Part of the final steps take a bit bigger steps. The "true improvement" steps do infact take place and it is not obvious why they could not be enjoyed. Processing less subconcouisly would maybe make it slower but would make it more enjoyable.

comment by Evan Rysdam · 2019-07-18T04:41:21.855Z · score: 4 (4 votes) · LW · GW

Thanks for the feedback. The true improvement steps certainly can be enjoyed -- in fact, that's what I like about being a programmer! The effect of everything-feeling-like-a-tradeoff should be strongest when looking at the available solutions to well-known problems such as primality testing or sorting algorithms, where many people before us have already expended a lot of energy pushing the boundary outwards.
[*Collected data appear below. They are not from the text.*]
import Literature.Topology.FourManifolds.RegularDomainExtension
import Literature.Topology.FourManifolds.HandlebodyClassificationProofs
import Mathlib.Analysis.Calculus.LocalExtr.Basic
import Mathlib.Geometry.Manifold.LocalDiffeomorph
import HarnessLib

/-!
# Comparing two functions along a common level: the comparison function of a diffeomorphism of
# sublevel sets and its normal derivative

Topic `Literature/Topology/FourManifolds` (fact seat
`provefact-Literature.Topology.FourManifolds.IsHandlebody.exists_diffeomorph_isBoundaryGluing_sphere`,
step F2b₁ of the Lickorish–Wallace DAG; second layer of the *level normalisation* feeding the
uniqueness of attaching one `1`-handle, L1 `oneHandle_nonempty_diffeomorph`, into the
level-compatible handle-extension machinery `HandleStepAssembly.lean`).  Everything here is
**proved**; no named facts.

Let `f : M → ℝ`, `f' : M' → ℝ` be smooth functions on manifolds with boundary and `a`, `a'`
regular levels with the sublevel sets `N = {f ≤ a}`, `N' = {f' ≤ a'}` in the interior
(structures `sublevelAtlas`, `RegularSublevelSet.lean`), and let `Ψ₀ : N ≅ N'` be **any**
diffeomorphism.  The *comparison function* is a smooth `G : M → ℝ` with `G = f' ∘ Ψ₀` on `N`
(it exists by Seeley's theorem, `RegularDomainExtension.lean`; packaged with the rest of the
data as `Literature.Topology.FourManifolds.LevelComparison`, `LevelComparison.exists`).  Since
`Ψ₀` carries the boundary `{f = a}` of `N` onto the boundary `{f' = a'}` of `N'`, `G = a'` on the
level `{f = a}` and `G < a'` on `{f < a}` (`G_eq_of_eq`, `G_lt_of_lt`).  The main result is the
first-order behaviour of `G` across the level, read in the straightening half-slice chart `Θ`
of `N` at a level point `p` (in which `a - f` is the `0`-th coordinate,
`sublevelAtlas_datum_apply_zero_of_eq`):

* `fderiv_comp_symm_eq_smul` — **`d(G ∘ Θ⁻¹)(Θ p) = c · dz₀` with `c < 0`**, i.e. on the level
  `dG = λ df` with `λ = -c·(-1)⁻¹… > 0`: the tangential derivatives vanish because `G` is
  constant on the level, `c ≤ 0` because `G ≤ a' = G p` on the side `z₀ ≥ 0` (one-sided
  maximum, `IsLocalMaxOn.hasFDerivWithinAt_nonpos`), and `c ≠ 0` because
  `d(f'|_{N'}) ≠ 0` at the regular level `a'` while `dΨ₀` is onto
  (`Diffeomorph.mfderivToContinuousLinearEquiv`, `HalfSliceAtlas.mfderiv_comp_val_eq`);
* `exists_ball_bounds` — **uniform local bounds**: a ball `B` about `Θ p` inside `Θ.target`,
  `λ > 0` and `C ≥ 0` with `∂₀(G ∘ Θ⁻¹) ≤ -λ` on `B` and the Hadamard bound
  `|G ∘ Θ⁻¹ - a' + z₀| ≤ C z₀` on `B ∩ {z₀ ≥ 0}` (mean value theorem along the normal segment,
  `Convex.norm_image_sub_le_of_norm_fderiv_le`).

These are the two estimates under which `f` and `G + (a - a')` can be spliced across a thin
collar below the level without creating critical points (sequel `LevelSplicing.lean`), which
turns `Ψ₀` into a level-preserving diffeomorphism of smaller sublevel sets — the normalisation
"we may assume the diffeomorphism preserves the levels near the boundary" of Milnor's proof of
Thm. 3.13 (*Lectures on the h-cobordism theorem* (1965), PDF pp. 18–19, via the collar/product
neighbourhood of Thm. 3.4) and of Kosinski, *Differential Manifolds* (1993), VI §7, VII §2,
here obtained by modifying the *function* rather than the map (no uniqueness of collars is
used).

## References

* J. Milnor, *Lectures on the h-cobordism theorem* (1965), Lemma 2.9, Thm. 3.4, proof of
  Thm. 3.13. [MilnorHCobordism1965]
* A. A. Kosinski, *Differential Manifolds* (1993), VI §7, VII §2. [Kosinski1993]
* J. M. Lee, *Introduction to Smooth Manifolds*, 2nd ed. (2013), Lemma 2.26, Thm. 5.48.
  [LeeSmoothManifolds2013]
-/

open scoped Manifold ContDiff Topology
open Set Function Filter Metric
History forgets the solutions that got dominated, and we are left with a trade-off solution set.

Your last sentence makes me think you read:

Throwing solutions out is easy (and is sometimes done subconsciously when you're working in your domain of expertise ...)
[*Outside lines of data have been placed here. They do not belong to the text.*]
import Summits.KontsevichZagierPeriods.KontsevichZagierPeriods.Theses.WZCosetWall
import Summits.KontsevichZagierPeriods.KontsevichZagierPeriods.Theorems.InverseLandauTateLiftingPullback
import Literature.NumberTheory.Transcendental.KZSubcalculusInvariants

/-!
# `ZetaTwoOddEven` (stmt-KontsevichZagierPeriods-6879, route WZCosetWall) — proof

Kontsevich–Zagier (2001, §1.2) pass from `r = [(0,1)², (xy)^{-1/2}/(1 − xy)]` to
`r' = [(0,1)², 3/(1 − xy)]` (both `= 3ζ(2) = π²/2`) by expanding a geometric series and summing
termwise. Here the passage is carried out INSIDE the four-move calculus, with no series and no
evaluation of `ζ(2)`: write `□ = (0,1)²`, `A = [□, 1/(1 − uv)]`, `B₂ = [□, 2/(1 + uv)]`.
* The squaring map `Ψ(u,v) = (u², v²)` of `□` onto itself (injective, polynomial, Jacobian
  `4uv`) is ONE change of variables (rule (2), packaged with integrability of the pulled-back
  record by `InverseLandau.tateLifting_pullback`): `r ∼ [□, 4uv · r(u²,v²)] = [□, 4/(1 − u²v²)]`
  and `A ∼ [□, 4uv/(1 − u²v²)]`.
* Integrand additivity (rule (1)) with the pointwise identities
  `4/(1 − u²v²) = 2/(1 − uv) + 2/(1 + uv)` and `2/(1 − uv) = 2/(1 + uv) + 4uv/(1 − u²v²)` gives
  `r ≡ 2A + B₂` and `2A ≡ B₂ + A`; integer multiples `[□, k f] ≡ k • [□, f]` are integrand
  additivity too (`KZ.IntegralRep.of_constMul_nat_sub_nsmul_mem_relations`).
* Hence `r ≡ 2A + (2A − A) = 3A ≡ [□, 3/(1 − uv)] = r'` — plain bookkeeping in the free abelian
  group `KZ.FormalRep` (`abel`), no division of relations.
-/

noncomputable section

open MeasureTheory Set
open Literature.NumberTheory.Transcendental
open Literature.ModelTheory.ExponentialFields (IsSemialgebraic)
open MvPolynomial (X)

namespace Summit.KontsevichZagierPeriods.WZCosetWall

/-! ### The open unit square and the squaring map -/

/-- Sign bookkeeping on the open unit square: for `0 < z₀, z₁ < 1` the quantities `z₀`, `z₁`,
`1 − z₀z₁`, `1 + z₀z₁` and `1 − z₀²z₁²` are all non-zero. [folklore] -/
theorem ne_zero_of_mem_square {z : Fin 2 → ℝ}
    (hz : z ∈ {z : Fin 2 → ℝ | ∀ i, z i ∈ Set.Ioo (0:ℝ) 1}) :
    z 0 ≠ 0 ∧ z 1 ≠ 0 ∧ 1 - z 0 * z 1 ≠ 0 ∧ 1 + z 0 * z 1 ≠ 0 ∧ 1 - z 0 ^ 2 * z 1 ^ 2 ≠ 0 := by
  have hp : 0 < z 0 * z 1 := mul_pos (hz 0).1 (hz 1).1
  have hl : z 0 * z 1 < 1 :=
    mul_lt_one_of_nonneg_of_lt_one_left (hz 0).1.le (hz 0).2 (hz 1).2.le
  have hsq : z 0 ^ 2 * z 1 ^ 2 < 1 := by
    rw [← mul_pow]
    exact pow_lt_one₀ hp.le hl two_ne_zero
  exact ⟨(hz 0).1.ne', (hz 1).1.ne', (sub_pos.2 hl).ne', (add_pos one_pos hp).ne',
    (sub_pos.2 hsq).ne'⟩

/-- `((ab)²)^{-1/2} = 1/(ab)` for `a, b > 0` (the weight `(xy)^{-1/2}` read through the squaring
map). [folklore] -/
theorem sq_mul_sq_rpow_neg_half {a b : ℝ} (ha : 0 < a) (hb : 0 < b) :
    (a ^ 2 * b ^ 2) ^ (-(1:ℝ) / 2) = (a * b)⁻¹ := by
  rw [← mul_pow, show (-(1:ℝ)) / 2 = -(1 / 2) by ring, Real.rpow_neg (sq_nonneg _),
    ← Real.sqrt_eq_rpow, Real.sqrt_sq (mul_pos ha hb).le]

/-- The squaring map `(u_j)_j ↦ (u_j²)_j` maps the open unit square ONTO itself (the inverse on
the square is the coordinatewise square root). [folklore] -/
theorem image_sq_square :
    (fun u : Fin 2 → ℝ => fun j => u j ^ 2) '' {z : Fin 2 → ℝ | ∀ i, z i ∈ Set.Ioo (0:ℝ) 1} =
      {z : Fin 2 → ℝ | ∀ i, z i ∈ Set.Ioo (0:ℝ) 1} := by
  ext x
  constructor
  · rintro ⟨u, hu, rfl⟩
    exact fun j => ⟨pow_pos (hu j).1 2, pow_lt_one₀ (hu j).1.le (hu j).2 two_ne_zero⟩
  · intro hx
    refine ⟨fun j => Real.sqrt (x j), fun j => ⟨Real.sqrt_pos.2 (hx j).1, ?_⟩,
      funext fun j => Real.sq_sqrt (hx j).1.le⟩
    rw [Real.sqrt_lt' one_pos, one_pow]
    exact (hx j).2

/-- The squaring map is injective on the open unit square (coordinates are positive).
[folklore] -/
theorem injOn_sq_square :
    InjOn (fun u : Fin 2 → ℝ => fun j => u j ^ 2) {z : Fin 2 → ℝ | ∀ i, z i ∈ Set.Ioo (0:ℝ) 1} := by
  intro x hx y hy hxy
  funext j
  have h : x j ^ 2 = y j ^ 2 := congrFun hxy j
  exact (pow_left_inj₀ (hx j).1.le (hy j).1.le two_ne_zero).1 h

/-- The squaring map is a `ℚ`-semialgebraic map on every `ℚ`-semialgebraic set: its coordinates
are the polynomials `X_j²` (no Tarski–Seidenberg needed). [cite: BochnakCosteRoy1998, §2.2] -/
theorem isSemialgebraicMapOn_sq {n : ℕ} {s : Set (Fin n → ℝ)} (hs : IsSemialgebraic ℚ s) :
    IsSemialgebraicMapOn ℚ s (fun u : Fin n → ℝ => fun j => u j ^ 2) := by
  have h := isSemialgebraicMapOn_aeval hs (fun j : Fin n => (X j ^ 2 : MvPolynomial (Fin n) ℚ))
  simpa using h

/-- The squaring map has derivative the diagonal map `diag(2u_j)` at every point
(coordinatewise `hasDerivAt_pow` composed with the projections). [folklore] -/
theorem hasFDerivAt_sq {n : ℕ} (u : Fin n → ℝ) :
    HasFDerivAt (fun u : Fin n → ℝ => fun j => u j ^ 2)
      (LinearMap.toContinuousLinearMap
        (Matrix.toLin' (Matrix.diagonal fun j : Fin n => 2 * u j))) u := by
  refine hasFDerivAt_pi'' fun i => ?_
  have h := (hasDerivAt_pow 2 (u i)).comp_hasFDerivAt u (hasFDerivAt_apply (𝕜 := ℝ) i u)
  refine h.congr_fderiv (ContinuousLinearMap.ext fun v => ?_)
  simp [Matrix.mulVec_diagonal]

/-- On the open unit square the Jacobian `diag(2u₀, 2u₁)` of the squaring map has absolute
determinant `4u₀u₁`. [folklore] -/
theorem abs_det_sqJac {u : Fin 2 → ℝ} (hu : u ∈ {z : Fin 2 → ℝ | ∀ i, z i ∈ Set.Ioo (0:ℝ) 1}) :
    |(LinearMap.toContinuousLinearMap
        (Matrix.toLin' (Matrix.diagonal fun j : Fin 2 => 2 * u j))).det| = 4 * u 0 * u 1 := by
  rw [LinearMap.det_toContinuousLinearMap, LinearMap.det_toLin', Matrix.det_diagonal,
    Fin.prod_univ_two, abs_of_pos (by have := (hu 0).1; have := (hu 1).1; positivity)]
  ring

/-- **The squaring move.** For every representation `g` on the open unit square `□` there is an
honest representation `R = [□, 4u₀u₁ · g(u₀², u₁²)]` with `[g] − [R] ∈ KZ.relations`: ONE change of
variables along `Ψ(u) = (u₀², u₁²)` (rule (2)), the pulled-back record and its integrability being
supplied by `InverseLandau.tateLifting_pullback`. [cite: KontsevichZagier2001, §1.2 rule (2)] -/
theorem exists_pullback_sq (g : KZ.IntegralRep 2)
    (hg : g.domain = {z : Fin 2 → ℝ | ∀ i, z i ∈ Set.Ioo (0:ℝ) 1}) :
    ∃ R : KZ.IntegralRep 2, R.domain = {z : Fin 2 → ℝ | ∀ i, z i ∈ Set.Ioo (0:ℝ) 1} ∧
      (R.integrand = fun u => 4 * u 0 * u 1 * g.integrand (fun j => u j ^ 2)) ∧
      KZ.of g - KZ.of R ∈ KZ.relations := by
  have hS : IsSemialgebraic ℚ {z : Fin 2 → ℝ | ∀ i, z i ∈ Set.Ioo (0:ℝ) 1} :=
    hg ▸ g.isSemialgebraic_domain
  have hJ : IsSemialgebraicFunOn ℚ {z : Fin 2 → ℝ | ∀ i, z i ∈ Set.Ioo (0:ℝ) 1}
      (fun u : Fin 2 → ℝ => 4 * u 0 * u 1) := by
    have h := isSemialgebraicFunOn_aeval hS (MvPolynomial.C 4 * X 0 * X 1 : MvPolynomial (Fin 2) ℚ)
    refine h.congr fun u _ => ?_
    simp
  exact InverseLandau.tateLifting_pullback 2 g _ (fun u j => u j ^ 2)
    (fun u => LinearMap.toContinuousLinearMap
      (Matrix.toLin' (Matrix.diagonal fun j : Fin 2 => 2 * u j)))
    (fun u => 4 * u 0 * u 1) hS (isSemialgebraicMapOn_sq hS)
    (fun u _ => (hasFDerivAt_sq u).hasFDerivWithinAt) injOn_sq_square
    (by rw [hg]; exact image_sq_square) hJ (fun u hu => (abs_det_sqJac hu).symm)

/-! ### The honest records `A = [□, 1/(1 − uv)]` and `B₂ = [□, 2/(1 + uv)]` -/

/-- The record `A = [□, 1/(1 − uv)]` exists: its integrand is a quotient of `ℚ`-polynomials with
non-vanishing denominator on `□`, and it is absolutely integrable there because the GIVEN
representation `r' = [□, 3/(1 − uv)]` is (`A = r'/3` on `□`). [cite: KontsevichZagier2001, §1.2] -/
theorem exists_rep_inv_one_sub (r' : KZ.IntegralRep 2)
    (hr' : r'.domain = {z : Fin 2 → ℝ | ∀ i, z i ∈ Set.Ioo (0:ℝ) 1})
    (hr'i : EqOn r'.integrand (fun z => 3 / (1 - z 0 * z 1)) r'.domain) :
    ∃ A : KZ.IntegralRep 2, A.domain = {z : Fin 2 → ℝ | ∀ i, z i ∈ Set.Ioo (0:ℝ) 1} ∧
      A.integrand = fun z => 1 / (1 - z 0 * z 1) := by
  have hS : IsSemialgebraic ℚ {z : Fin 2 → ℝ | ∀ i, z i ∈ Set.Ioo (0:ℝ) 1} :=
    hr' ▸ r'.isSemialgebraic_domain
  have hSm : MeasurableSet {z : Fin 2 → ℝ | ∀ i, z i ∈ Set.Ioo (0:ℝ) 1} :=
    IsSemialgebraic.measurableSet_holds hS
  have h3 : IntegrableOn (fun z : Fin 2 → ℝ => 3 / (1 - z 0 * z 1)) r'.domain :=
    r'.integrableOn.congr_fun hr'i (KZ.IntegralRep.measurableSet_domain_holds r')
  rw [hr'] at h3
  have hint : IntegrableOn (fun z : Fin 2 → ℝ => 1 / (1 - z 0 * z 1))
      {z : Fin 2 → ℝ | ∀ i, z i ∈ Set.Ioo (0:ℝ) 1} :=
    IntegrableOn.congr_fun (Integrable.const_mul h3 (1 / 3)) (fun z _ => by ring) hSm
  have hfun : IsSemialgebraicFunOn ℚ {z : Fin 2 → ℝ | ∀ i, z i ∈ Set.Ioo (0:ℝ) 1}
      (fun z : Fin 2 → ℝ => 1 / (1 - z 0 * z 1)) := by
    have h := isSemialgebraicFunOn_aeval_div_aeval hS (1 : MvPolynomial (Fin 2) ℚ)
      (1 - X 0 * X 1) (fun z hz => by simpa using (ne_zero_of_mem_square hz).2.2.1)
    refine h.congr fun z _ => ?_
    simp
  exact ⟨⟨_, _, hS, hfun, hint⟩, rfl, rfl⟩

/-- The record `B₂ = [□, 2/(1 + uv)]` exists: rational integrand with non-vanishing denominator,
absolutely integrable on `□` as the difference `2/(1 − uv) − 4uv/(1 − u²v²)` of two integrable
functions (the double of `A` and the pull-back of `A` along the squaring map).
[cite: KontsevichZagier2001, §1.2] -/
theorem exists_rep_two_div_one_add
    (hS : IsSemialgebraic ℚ {z : Fin 2 → ℝ | ∀ i, z i ∈ Set.Ioo (0:ℝ) 1})
    (hA : IntegrableOn (fun z : Fin 2 → ℝ => 1 / (1 - z 0 * z 1))
      {z : Fin 2 → ℝ | ∀ i, z i ∈ Set.Ioo (0:ℝ) 1})
    (hR : IntegrableOn (fun u : Fin 2 → ℝ => 4 * u 0 * u 1 * (1 / (1 - u 0 ^ 2 * u 1 ^ 2)))
      {z : Fin 2 → ℝ | ∀ i, z i ∈ Set.Ioo (0:ℝ) 1}) :
    ∃ B : KZ.IntegralRep 2, B.domain = {z : Fin 2 → ℝ | ∀ i, z i ∈ Set.Ioo (0:ℝ) 1} ∧
      B.integrand = fun z => 2 / (1 + z 0 * z 1) := by
  have hSm : MeasurableSet {z : Fin 2 → ℝ | ∀ i, z i ∈ Set.Ioo (0:ℝ) 1} :=
    IsSemialgebraic.measurableSet_holds hS
  have hint : IntegrableOn (fun z : Fin 2 → ℝ => 2 / (1 + z 0 * z 1))
      {z : Fin 2 → ℝ | ∀ i, z i ∈ Set.Ioo (0:ℝ) 1} := by
    refine IntegrableOn.congr_fun (Integrable.sub' (Integrable.const_mul hA 2) hR)
      (fun z hz => ?_) hSm
    obtain ⟨-, -, h1, h2, h3⟩ := ne_zero_of_mem_square hz
    field_simp
    ring
  have hfun : IsSemialgebraicFunOn ℚ {z : Fin 2 → ℝ | ∀ i, z i ∈ Set.Ioo (0:ℝ) 1}
      (fun z : Fin 2 → ℝ => 2 / (1 + z 0 * z 1)) := by
    have h := isSemialgebraicFunOn_aeval_div_aeval hS (MvPolynomial.C 2 : MvPolynomial (Fin 2) ℚ)
      (1 + X 0 * X 1) (fun z hz => by simpa using (ne_zero_of_mem_square hz).2.2.2.1)
    refine h.congr fun z _ => ?_
    simp
  exact ⟨⟨_, _, hS, hfun, hint⟩, rfl, rfl⟩

/-! ### The chain -/

/-- **`ZetaTwoOddEven`** (route WZCosetWall, stmt-KontsevichZagierPeriods-6879): a representation
`r` on the open unit square `□` with integrand `(xy)^{-1/2}/(1 − xy)` and a representation `r'` on
`□` with integrand `3/(1 − xy)` are KZ-equivalent. Proof, inside the rules and without evaluating
`ζ(2)`: with `A = [□, 1/(1 − uv)]`, `B₂ = [□, 2/(1 + uv)]`, the squaring change of variables
(rule (2)) gives `r ∼ [□, 4/(1 − u²v²)]` and `A ∼ [□, 4uv/(1 − u²v²)]`, integrand additivity
(rule (1)) gives `[□, 4/(1 − u²v²)] ≡ 2A + B₂` and `2A ≡ B₂ + [□, 4uv/(1 − u²v²)]`, whence
`r ≡ 2A + (2A − A) = 3A ≡ r'` by bookkeeping in `KZ.FormalRep`.
[cite: KontsevichZagier2001, §1.2] -/
theorem zetaTwoOddEven_proof :
    Summit.KontsevichZagierPeriods.KontsevichZagierPeriods.Theses.WZCosetWall.ZetaTwoOddEven := by
  intro r r' hr hri hr' hr'i
  have hS : IsSemialgebraic ℚ {z : Fin 2 → ℝ | ∀ i, z i ∈ Set.Ioo (0:ℝ) 1} :=
    hr ▸ r.isSemialgebraic_domain
  -- the honest records
  obtain ⟨A, hAd, hAi⟩ := exists_rep_inv_one_sub r' hr' hr'i
  obtain ⟨R₁, hR₁d, hR₁i, h1⟩ := exists_pullback_sq r hr
  obtain ⟨R₂, hR₂d, hR₂i, h5⟩ := exists_pullback_sq A hAd
  have hAint : IntegrableOn (fun z : Fin 2 → ℝ => 1 / (1 - z 0 * z 1))
      {z : Fin 2 → ℝ | ∀ i, z i ∈ Set.Ioo (0:ℝ) 1} := by
    have h := A.integrableOn
    rw [hAd, hAi] at h
    exact h
  have hRint : IntegrableOn (fun u : Fin 2 → ℝ => 4 * u 0 * u 1 * (1 / (1 - u 0 ^ 2 * u 1 ^ 2)))
      {z : Fin 2 → ℝ | ∀ i, z i ∈ Set.Ioo (0:ℝ) 1} := by
    have h := R₂.integrableOn
    simp only [hR₂d, hR₂i, hAi] at h
    exact h
  obtain ⟨B₂, hB₂d, hB₂i⟩ := exists_rep_two_div_one_add hS hAint hRint
  -- integer multiples of `A` are integrand additivity
  have h3 : KZ.of (A.constMul ((2 : ℕ) : ℝ) (isAlgebraic_nat 2)) - 2 • KZ.of A ∈ KZ.relations :=
    A.of_constMul_nat_sub_nsmul_mem_relations 2
  have h7 : KZ.of (A.constMul ((3 : ℕ) : ℝ) (isAlgebraic_nat 3)) - 3 • KZ.of A ∈ KZ.relations :=
    A.of_constMul_nat_sub_nsmul_mem_relations 3
  -- `[□, 4/(1 − u²v²)] ≡ 2A + B₂`
  have h2 : KZ.of R₁ - KZ.of (A.constMul ((2 : ℕ) : ℝ) (isAlgebraic_nat 2)) - KZ.of B₂ ∈
      KZ.relations := by
    refine KZ.integrandAddRel_subset_relations ⟨2, R₁, _, B₂,
      by rw [KZ.IntegralRep.domain_constMul, hAd, hR₁d], by rw [hB₂d, hR₁d], fun u hu => ?_, rfl⟩
    rw [hR₁d] at hu
    obtain ⟨h0, h0', h1', h2', h3'⟩ := ne_zero_of_mem_square hu
    have hmem : (fun j => u j ^ 2) ∈ r.domain := by
      rw [hr, ← image_sq_square]
      exact mem_image_of_mem _ hu
    have e : r.integrand (fun j => u j ^ 2) =
        (u 0 ^ 2 * u 1 ^ 2) ^ (-(1:ℝ) / 2) / (1 - u 0 ^ 2 * u 1 ^ 2) := hri hmem
    simp only [hR₁i, Pi.add_apply, KZ.IntegralRep.integrand_constMul, hAi, hB₂i, e,
      sq_mul_sq_rpow_neg_half (hu 0).1 (hu 1).1, Nat.cast_ofNat]
    field_simp
    ring
  -- `2A ≡ B₂ + [□, 4uv/(1 − u²v²)]`
  have h6 : KZ.of (A.constMul ((2 : ℕ) : ℝ) (isAlgebraic_nat 2)) - KZ.of B₂ - KZ.of R₂ ∈
      KZ.relations := by
    refine KZ.integrandAddRel_subset_relations ⟨2, _, B₂, R₂,
      by rw [KZ.IntegralRep.domain_constMul, hAd, hB₂d],
      by rw [KZ.IntegralRep.domain_constMul, hAd, hR₂d], fun u hu => ?_, rfl⟩
    rw [KZ.IntegralRep.domain_constMul, hAd] at hu
    obtain ⟨h0, h0', h1', h2', h3'⟩ := ne_zero_of_mem_square hu
    simp only [Pi.add_apply, KZ.IntegralRep.integrand_constMul, hAi, hB₂i, hR₂i, Nat.cast_ofNat]
    field_simp
    ring
  -- `3A ≡ r'`
  have h8 : KZ.of (A.constMul ((3 : ℕ) : ℝ) (isAlgebraic_nat 3)) - KZ.of r' ∈ KZ.relations := by
    refine KZ.of_sub_of_mem_relations_of_eqOn
      (by rw [KZ.IntegralRep.domain_constMul, hAd, hr']) fun x hx => ?_
    rw [KZ.IntegralRep.domain_constMul, hAd, ← hr'] at hx
    simp only [KZ.IntegralRep.integrand_constMul, hAi, hr'i hx, Nat.cast_ofNat]
    ring
  -- bookkeeping in the free abelian group
  have key : KZ.of r - KZ.of r' =
      (KZ.of r - KZ.of R₁) +
      (KZ.of R₁ - KZ.of (A.constMul ((2 : ℕ) : ℝ) (isAlgebraic_nat 2)) - KZ.of B₂) +
      2 • (KZ.of (A.constMul ((2 : ℕ) : ℝ) (isAlgebraic_nat 2)) - 2 • KZ.of A) -
      (KZ.of (A.constMul ((2 : ℕ) : ℝ) (isAlgebraic_nat 2)) - KZ.of B₂ - KZ.of R₂) +
      (KZ.of A - KZ.of R₂) -
      (KZ.of (A.constMul ((3 : ℕ) : ℝ) (isAlgebraic_nat 3)) - 3 • KZ.of A) +
      (KZ.of (A.constMul ((3 : ℕ) : ℝ) (isAlgebraic_nat 3)) - KZ.of r') := by
    abel
  show KZ.of r - KZ.of r' ∈ KZ.relations
  rw [key]
  exact add_mem (sub_mem (add_mem (sub_mem (add_mem (add_mem h1 h2)
    (KZ.relations.nsmul_mem h3 2)) h6) h5) h7) h8

end Summit.KontsevichZagierPeriods.WZCosetWall

end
as referring to the moment that one discovers a new solution and throws out the ones that it dominates. I see why you read it that way. I'll edit the wording to make it clear that I mean throwing out solutions that are just obviously very poor. (Initially I had another sentence here where I said that deliberately comparing these solutions to the good ones could help mitigate the everything-is-a-tradeoff feeling, but then I noticed that you've already said the same thing! Though I'll note that you can still appreciate the gap between the bad ones and the good ones long after you've made your choice, which doesn't result in slowness.)

comment by limerott · 2019-07-19T03:45:05.588Z · score: 2 (2 votes) · LW · GW

Thank you for the post and the analysis. I enjoyed this insight and I recall having the feeling that everything is a trade-off at least once. This explains it clearly and succinctly.

Maybe we should make a collection of solutions that did not make it, just to acknowledge their existence, like all sorting algorithms that are strictly worse than mergesort.

comment by dsizemore0012 · 2019-07-18T16:55:30.543Z · score: 2 (2 votes) · LW · GW

I started tinkering with it before reading the comments but I might as well post my thoughts. My answer was basically the same as Donald Hobson's answer except I pre-calculated the powers and factorials you would use and stored them in an array or collection, then I calculated the sum using the stored values. It's basically the same solution but a little easier to follow. If you aren't worried about breaking taboos then you could stick the factorials in a global variable and have a function to get the factorial that checks to see if the factorial has been calculated and if it hasn't then calculate and store the factorials up to that number. Then again if your hard coded solution works for you then no need to bother adding more complications to it.

comment by tenthkrige · 2019-07-26T13:10:23.490Z · score: 1 (1 votes) · LW · GW

This feels related to Policy Debates Should Not Appear One-Sided [LW · GW]: anything that's obvious does not even enter into consideration, so you only have difficult choices to make.

comment by Pattern · 2019-07-18T06:00:13.092Z · score: 1 (1 votes) · LW · GW
a function I'd written to evaluate a polynomial at a given point.

I'm curious what you were using this for. (I haven't found a use for a lot of my mathematical knowledge at that level so far.)

comment by Evan Rysdam · 2019-07-18T06:17:29.238Z · score: 2 (2 votes) · LW · GW

Without giving away too much "insider info", at my current job I'm working on some software that models the interaction of some different 1-dimensional surfaces. I represent these surfaces using splines, which are piece-wise polynomial functions. When I need to know the y-position of a surface at a given x-position, I evaluate the appropriate polynomial at that x-position to find it.